● **WHAT TO WORK ON**:
From the data below, return each line in which the string "Sbad" is found.

━━━━━ RECORD EXCERPTS ━━━━━

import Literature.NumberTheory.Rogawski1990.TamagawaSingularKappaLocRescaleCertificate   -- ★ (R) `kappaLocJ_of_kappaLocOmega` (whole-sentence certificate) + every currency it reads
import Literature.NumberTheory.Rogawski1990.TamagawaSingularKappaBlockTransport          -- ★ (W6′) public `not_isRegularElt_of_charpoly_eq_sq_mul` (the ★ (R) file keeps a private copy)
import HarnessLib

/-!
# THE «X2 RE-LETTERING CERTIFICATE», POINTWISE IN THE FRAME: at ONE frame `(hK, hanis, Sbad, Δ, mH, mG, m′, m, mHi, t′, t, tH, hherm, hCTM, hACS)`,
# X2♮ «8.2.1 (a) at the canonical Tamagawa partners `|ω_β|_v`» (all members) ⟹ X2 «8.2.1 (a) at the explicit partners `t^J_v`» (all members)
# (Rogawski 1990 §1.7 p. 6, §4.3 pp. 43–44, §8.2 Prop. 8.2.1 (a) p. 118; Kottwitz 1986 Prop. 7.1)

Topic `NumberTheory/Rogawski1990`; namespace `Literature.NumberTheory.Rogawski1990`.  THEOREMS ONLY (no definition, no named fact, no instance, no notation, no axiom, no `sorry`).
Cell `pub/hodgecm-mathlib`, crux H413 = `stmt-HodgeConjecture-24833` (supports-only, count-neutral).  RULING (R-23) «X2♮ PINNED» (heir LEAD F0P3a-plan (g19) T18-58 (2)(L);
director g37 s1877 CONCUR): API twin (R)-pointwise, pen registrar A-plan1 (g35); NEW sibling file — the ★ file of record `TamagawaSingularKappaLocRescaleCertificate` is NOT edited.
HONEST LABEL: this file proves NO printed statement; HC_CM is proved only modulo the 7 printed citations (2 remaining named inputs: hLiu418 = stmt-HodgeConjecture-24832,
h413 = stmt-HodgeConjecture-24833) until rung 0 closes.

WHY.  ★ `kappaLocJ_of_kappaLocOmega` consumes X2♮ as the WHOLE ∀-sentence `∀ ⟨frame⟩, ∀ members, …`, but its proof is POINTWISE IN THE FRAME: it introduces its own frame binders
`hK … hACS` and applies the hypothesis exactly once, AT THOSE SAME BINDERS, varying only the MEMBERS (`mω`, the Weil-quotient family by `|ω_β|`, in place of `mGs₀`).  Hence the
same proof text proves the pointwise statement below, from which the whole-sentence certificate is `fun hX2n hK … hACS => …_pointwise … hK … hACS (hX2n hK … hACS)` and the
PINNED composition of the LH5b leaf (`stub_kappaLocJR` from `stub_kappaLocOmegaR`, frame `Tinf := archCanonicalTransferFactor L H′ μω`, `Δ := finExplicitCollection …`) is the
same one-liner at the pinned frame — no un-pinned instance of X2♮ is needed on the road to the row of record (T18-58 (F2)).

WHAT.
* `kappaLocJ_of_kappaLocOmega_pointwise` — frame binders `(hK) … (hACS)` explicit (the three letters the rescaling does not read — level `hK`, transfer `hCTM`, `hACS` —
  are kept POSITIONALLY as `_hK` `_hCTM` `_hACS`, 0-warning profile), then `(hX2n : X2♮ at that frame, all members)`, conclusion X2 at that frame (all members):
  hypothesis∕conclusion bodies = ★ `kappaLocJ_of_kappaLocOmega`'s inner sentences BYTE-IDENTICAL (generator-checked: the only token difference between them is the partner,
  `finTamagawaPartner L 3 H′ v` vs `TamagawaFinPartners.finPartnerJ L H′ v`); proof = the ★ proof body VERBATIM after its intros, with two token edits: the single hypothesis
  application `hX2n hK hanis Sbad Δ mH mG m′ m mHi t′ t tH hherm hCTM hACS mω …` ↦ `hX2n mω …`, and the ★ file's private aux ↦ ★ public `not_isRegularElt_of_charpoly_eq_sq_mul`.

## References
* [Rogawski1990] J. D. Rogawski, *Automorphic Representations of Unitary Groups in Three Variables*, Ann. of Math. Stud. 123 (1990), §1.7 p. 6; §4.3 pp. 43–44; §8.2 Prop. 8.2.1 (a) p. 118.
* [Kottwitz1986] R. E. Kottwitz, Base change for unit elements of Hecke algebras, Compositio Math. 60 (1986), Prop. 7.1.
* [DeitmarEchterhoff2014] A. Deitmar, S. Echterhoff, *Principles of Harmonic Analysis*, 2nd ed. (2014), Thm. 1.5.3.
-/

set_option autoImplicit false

━━━━━
━━━━━ RECORD EXCERPTS ━━━━━

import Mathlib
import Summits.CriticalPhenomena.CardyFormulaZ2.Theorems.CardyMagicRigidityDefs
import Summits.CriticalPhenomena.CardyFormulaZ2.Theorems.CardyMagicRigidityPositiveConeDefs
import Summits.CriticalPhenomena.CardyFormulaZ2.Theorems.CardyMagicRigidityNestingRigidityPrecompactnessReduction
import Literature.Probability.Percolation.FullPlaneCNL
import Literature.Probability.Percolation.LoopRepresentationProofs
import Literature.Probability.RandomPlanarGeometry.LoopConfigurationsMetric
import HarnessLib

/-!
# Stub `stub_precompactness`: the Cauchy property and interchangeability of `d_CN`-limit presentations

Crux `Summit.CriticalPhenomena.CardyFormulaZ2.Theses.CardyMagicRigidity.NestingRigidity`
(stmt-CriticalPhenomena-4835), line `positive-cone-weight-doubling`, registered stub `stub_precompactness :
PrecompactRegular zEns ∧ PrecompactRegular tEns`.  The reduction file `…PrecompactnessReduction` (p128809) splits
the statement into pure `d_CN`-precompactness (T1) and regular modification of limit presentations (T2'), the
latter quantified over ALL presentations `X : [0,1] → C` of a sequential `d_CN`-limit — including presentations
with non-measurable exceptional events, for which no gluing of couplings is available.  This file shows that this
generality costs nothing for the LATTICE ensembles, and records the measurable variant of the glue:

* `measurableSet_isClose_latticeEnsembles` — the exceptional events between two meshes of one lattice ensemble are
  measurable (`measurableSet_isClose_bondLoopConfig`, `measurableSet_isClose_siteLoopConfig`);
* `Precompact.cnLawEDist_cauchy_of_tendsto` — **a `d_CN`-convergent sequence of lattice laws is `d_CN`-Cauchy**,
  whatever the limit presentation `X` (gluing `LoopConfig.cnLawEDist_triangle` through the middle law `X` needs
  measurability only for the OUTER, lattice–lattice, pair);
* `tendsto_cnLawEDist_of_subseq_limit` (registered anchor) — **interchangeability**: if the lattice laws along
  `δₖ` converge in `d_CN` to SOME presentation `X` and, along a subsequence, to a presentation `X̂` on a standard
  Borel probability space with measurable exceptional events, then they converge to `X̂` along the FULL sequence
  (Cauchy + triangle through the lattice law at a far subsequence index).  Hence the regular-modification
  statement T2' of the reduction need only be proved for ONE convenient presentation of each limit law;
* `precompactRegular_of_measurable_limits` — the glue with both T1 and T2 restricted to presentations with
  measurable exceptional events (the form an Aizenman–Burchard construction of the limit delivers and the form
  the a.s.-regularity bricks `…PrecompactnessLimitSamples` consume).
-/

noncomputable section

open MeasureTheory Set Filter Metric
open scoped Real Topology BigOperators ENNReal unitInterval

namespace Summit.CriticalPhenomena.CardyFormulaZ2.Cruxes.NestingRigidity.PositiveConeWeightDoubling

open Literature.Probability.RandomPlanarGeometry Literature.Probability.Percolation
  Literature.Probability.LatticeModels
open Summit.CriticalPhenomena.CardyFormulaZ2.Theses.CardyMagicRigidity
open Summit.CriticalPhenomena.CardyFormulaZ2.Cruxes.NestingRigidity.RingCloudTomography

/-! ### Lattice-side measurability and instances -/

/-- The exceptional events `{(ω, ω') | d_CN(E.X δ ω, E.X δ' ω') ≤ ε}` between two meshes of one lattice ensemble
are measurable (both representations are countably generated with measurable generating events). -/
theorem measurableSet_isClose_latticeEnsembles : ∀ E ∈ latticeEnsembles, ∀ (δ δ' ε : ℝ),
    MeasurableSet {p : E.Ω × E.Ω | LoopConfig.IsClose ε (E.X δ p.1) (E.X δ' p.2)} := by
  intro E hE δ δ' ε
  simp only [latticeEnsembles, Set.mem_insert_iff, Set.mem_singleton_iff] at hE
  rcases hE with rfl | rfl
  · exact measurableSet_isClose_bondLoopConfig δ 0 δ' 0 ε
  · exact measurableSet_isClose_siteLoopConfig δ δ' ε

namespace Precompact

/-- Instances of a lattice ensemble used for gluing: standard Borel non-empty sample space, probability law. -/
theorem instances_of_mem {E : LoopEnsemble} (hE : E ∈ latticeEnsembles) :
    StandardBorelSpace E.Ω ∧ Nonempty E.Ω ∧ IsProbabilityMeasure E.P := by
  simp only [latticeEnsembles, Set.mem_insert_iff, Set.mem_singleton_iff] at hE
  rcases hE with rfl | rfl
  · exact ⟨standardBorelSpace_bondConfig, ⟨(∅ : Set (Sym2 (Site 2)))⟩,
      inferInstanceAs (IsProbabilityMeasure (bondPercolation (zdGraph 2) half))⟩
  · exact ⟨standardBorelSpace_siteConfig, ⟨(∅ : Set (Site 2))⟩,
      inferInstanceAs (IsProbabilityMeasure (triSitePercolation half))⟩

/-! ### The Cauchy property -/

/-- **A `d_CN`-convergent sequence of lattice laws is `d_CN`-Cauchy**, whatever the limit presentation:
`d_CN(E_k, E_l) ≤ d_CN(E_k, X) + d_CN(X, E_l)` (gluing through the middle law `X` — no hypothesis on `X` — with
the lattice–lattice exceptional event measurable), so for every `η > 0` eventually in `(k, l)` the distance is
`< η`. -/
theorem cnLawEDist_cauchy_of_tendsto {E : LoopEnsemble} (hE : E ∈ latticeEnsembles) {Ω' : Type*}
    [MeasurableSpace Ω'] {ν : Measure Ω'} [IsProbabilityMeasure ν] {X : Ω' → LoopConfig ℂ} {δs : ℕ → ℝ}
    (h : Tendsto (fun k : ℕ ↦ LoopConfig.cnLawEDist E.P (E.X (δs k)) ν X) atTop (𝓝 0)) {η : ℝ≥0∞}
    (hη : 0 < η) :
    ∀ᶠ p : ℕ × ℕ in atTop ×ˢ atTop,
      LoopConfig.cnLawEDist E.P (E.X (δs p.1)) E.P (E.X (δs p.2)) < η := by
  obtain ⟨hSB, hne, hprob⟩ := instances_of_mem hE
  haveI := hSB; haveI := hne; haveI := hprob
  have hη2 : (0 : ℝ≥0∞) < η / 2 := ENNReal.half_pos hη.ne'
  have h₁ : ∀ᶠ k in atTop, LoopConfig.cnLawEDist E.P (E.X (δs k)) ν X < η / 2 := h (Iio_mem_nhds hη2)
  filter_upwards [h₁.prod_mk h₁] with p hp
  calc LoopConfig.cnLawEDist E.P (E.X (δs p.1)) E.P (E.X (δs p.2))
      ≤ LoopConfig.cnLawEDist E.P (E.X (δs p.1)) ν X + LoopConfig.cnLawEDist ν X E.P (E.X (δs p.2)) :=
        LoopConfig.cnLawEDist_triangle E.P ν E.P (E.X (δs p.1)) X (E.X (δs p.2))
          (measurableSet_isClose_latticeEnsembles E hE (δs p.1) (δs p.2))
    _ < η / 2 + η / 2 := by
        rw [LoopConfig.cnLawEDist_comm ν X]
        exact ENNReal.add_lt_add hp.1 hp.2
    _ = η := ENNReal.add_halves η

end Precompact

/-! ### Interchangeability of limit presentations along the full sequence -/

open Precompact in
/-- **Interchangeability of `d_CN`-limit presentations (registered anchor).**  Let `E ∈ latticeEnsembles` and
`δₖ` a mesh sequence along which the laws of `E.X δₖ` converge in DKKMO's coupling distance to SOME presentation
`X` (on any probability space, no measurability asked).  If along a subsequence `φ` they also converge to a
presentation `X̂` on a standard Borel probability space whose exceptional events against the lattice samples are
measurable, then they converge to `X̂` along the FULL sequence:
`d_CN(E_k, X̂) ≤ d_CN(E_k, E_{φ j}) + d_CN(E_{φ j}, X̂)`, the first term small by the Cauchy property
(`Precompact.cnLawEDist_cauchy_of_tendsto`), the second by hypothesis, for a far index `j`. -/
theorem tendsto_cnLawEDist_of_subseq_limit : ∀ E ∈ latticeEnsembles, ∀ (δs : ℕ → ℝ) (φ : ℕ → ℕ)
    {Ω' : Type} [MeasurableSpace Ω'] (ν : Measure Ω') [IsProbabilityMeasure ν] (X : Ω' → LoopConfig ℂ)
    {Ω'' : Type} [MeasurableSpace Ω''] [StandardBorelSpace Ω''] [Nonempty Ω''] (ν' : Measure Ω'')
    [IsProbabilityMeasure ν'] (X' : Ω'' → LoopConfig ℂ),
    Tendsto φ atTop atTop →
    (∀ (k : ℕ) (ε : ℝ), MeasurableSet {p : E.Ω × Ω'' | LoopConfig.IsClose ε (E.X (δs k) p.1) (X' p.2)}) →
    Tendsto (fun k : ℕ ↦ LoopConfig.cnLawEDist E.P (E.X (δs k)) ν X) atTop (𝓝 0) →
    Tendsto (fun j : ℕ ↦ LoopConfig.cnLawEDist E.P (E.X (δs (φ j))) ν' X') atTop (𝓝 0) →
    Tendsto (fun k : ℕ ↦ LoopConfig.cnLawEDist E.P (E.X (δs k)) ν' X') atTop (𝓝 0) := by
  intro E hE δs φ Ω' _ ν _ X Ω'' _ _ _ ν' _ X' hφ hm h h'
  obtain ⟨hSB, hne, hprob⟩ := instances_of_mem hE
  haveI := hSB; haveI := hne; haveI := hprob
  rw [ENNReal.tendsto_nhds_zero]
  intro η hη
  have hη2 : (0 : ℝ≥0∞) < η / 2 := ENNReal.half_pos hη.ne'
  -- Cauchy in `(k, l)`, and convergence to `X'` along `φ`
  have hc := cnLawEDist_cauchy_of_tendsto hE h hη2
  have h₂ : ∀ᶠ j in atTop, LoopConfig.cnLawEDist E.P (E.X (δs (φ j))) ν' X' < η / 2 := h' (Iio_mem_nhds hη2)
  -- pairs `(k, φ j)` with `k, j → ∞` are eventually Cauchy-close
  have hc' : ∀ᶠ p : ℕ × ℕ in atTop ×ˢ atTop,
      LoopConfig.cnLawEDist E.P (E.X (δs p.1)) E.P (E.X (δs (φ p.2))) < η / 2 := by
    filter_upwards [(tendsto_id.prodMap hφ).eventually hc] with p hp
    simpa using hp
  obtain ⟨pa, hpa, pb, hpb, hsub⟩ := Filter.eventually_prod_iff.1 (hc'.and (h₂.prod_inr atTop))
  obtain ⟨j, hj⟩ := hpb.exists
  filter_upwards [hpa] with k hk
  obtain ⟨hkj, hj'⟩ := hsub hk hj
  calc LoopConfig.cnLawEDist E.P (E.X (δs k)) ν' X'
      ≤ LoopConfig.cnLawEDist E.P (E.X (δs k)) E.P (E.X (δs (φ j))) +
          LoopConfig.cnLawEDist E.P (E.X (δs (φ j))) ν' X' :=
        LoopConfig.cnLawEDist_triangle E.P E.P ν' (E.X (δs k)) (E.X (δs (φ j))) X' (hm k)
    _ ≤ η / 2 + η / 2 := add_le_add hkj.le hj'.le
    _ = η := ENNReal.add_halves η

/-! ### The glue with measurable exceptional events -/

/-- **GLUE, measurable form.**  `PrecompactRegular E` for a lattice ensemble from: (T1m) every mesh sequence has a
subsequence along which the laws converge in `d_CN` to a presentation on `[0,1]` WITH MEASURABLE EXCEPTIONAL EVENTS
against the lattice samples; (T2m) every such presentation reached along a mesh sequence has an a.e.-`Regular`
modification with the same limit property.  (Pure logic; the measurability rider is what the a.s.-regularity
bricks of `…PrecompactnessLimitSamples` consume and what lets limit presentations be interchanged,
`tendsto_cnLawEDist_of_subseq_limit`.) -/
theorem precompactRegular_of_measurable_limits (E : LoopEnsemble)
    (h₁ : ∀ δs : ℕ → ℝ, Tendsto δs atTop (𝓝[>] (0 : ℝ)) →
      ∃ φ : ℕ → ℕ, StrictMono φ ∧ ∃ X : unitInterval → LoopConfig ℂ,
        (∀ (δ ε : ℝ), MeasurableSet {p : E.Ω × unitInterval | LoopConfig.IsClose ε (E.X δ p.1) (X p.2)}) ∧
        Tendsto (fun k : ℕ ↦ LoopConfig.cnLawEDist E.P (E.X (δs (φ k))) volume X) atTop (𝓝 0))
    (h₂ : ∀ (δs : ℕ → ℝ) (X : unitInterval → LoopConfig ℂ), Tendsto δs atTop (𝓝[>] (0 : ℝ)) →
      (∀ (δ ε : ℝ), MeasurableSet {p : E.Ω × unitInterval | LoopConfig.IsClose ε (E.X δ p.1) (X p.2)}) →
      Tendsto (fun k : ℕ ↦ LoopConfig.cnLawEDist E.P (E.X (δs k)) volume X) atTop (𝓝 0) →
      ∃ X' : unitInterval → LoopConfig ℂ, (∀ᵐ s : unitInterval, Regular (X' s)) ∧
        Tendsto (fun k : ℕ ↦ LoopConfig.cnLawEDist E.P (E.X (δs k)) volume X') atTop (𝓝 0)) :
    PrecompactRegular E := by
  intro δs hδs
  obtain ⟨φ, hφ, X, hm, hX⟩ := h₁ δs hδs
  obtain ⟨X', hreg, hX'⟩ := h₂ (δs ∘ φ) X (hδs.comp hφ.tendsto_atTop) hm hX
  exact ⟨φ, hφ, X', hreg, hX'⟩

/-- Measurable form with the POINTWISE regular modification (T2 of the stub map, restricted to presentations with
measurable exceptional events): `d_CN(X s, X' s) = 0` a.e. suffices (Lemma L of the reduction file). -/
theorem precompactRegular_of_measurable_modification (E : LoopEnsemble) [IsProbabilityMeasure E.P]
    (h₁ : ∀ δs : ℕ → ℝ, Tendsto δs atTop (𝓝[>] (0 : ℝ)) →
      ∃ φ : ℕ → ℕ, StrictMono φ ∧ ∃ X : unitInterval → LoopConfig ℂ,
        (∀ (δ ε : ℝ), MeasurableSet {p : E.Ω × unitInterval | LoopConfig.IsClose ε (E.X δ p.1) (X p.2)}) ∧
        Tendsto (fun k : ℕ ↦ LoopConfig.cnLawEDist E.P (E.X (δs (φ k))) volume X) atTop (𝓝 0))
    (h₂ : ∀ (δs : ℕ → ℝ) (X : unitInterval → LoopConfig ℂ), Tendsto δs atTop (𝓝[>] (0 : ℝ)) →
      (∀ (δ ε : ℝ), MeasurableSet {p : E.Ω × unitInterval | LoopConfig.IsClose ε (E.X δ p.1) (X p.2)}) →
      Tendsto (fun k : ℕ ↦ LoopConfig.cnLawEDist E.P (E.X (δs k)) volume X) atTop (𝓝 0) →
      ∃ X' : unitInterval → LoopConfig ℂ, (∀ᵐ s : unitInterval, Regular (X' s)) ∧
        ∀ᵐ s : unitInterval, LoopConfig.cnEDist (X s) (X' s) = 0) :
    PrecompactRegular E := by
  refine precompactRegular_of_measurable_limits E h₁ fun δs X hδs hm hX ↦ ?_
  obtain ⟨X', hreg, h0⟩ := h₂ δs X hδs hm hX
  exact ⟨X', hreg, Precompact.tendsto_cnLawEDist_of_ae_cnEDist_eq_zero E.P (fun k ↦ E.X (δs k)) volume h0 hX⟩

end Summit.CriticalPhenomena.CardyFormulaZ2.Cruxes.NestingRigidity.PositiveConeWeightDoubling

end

━━━━━

● **RESULT OF THE EXERCISE**:
# THE «X2 RE-LETTERING CERTIFICATE», POINTWISE IN THE FRAME: at ONE frame `(hK, hanis, Sbad, Δ, mH, mG, m′, m, mHi, t′, t, tH, hherm, hCTM, hACS)`,
  application `hX2n hK hanis Sbad Δ mH mG m′ m mHi t′ t tH hherm hCTM hACS mω …` ↦ `hX2n mω …`, and the ★ file's private aux ↦ ★ public `not_isRegularElt_of_charpoly_eq_sq_mul`.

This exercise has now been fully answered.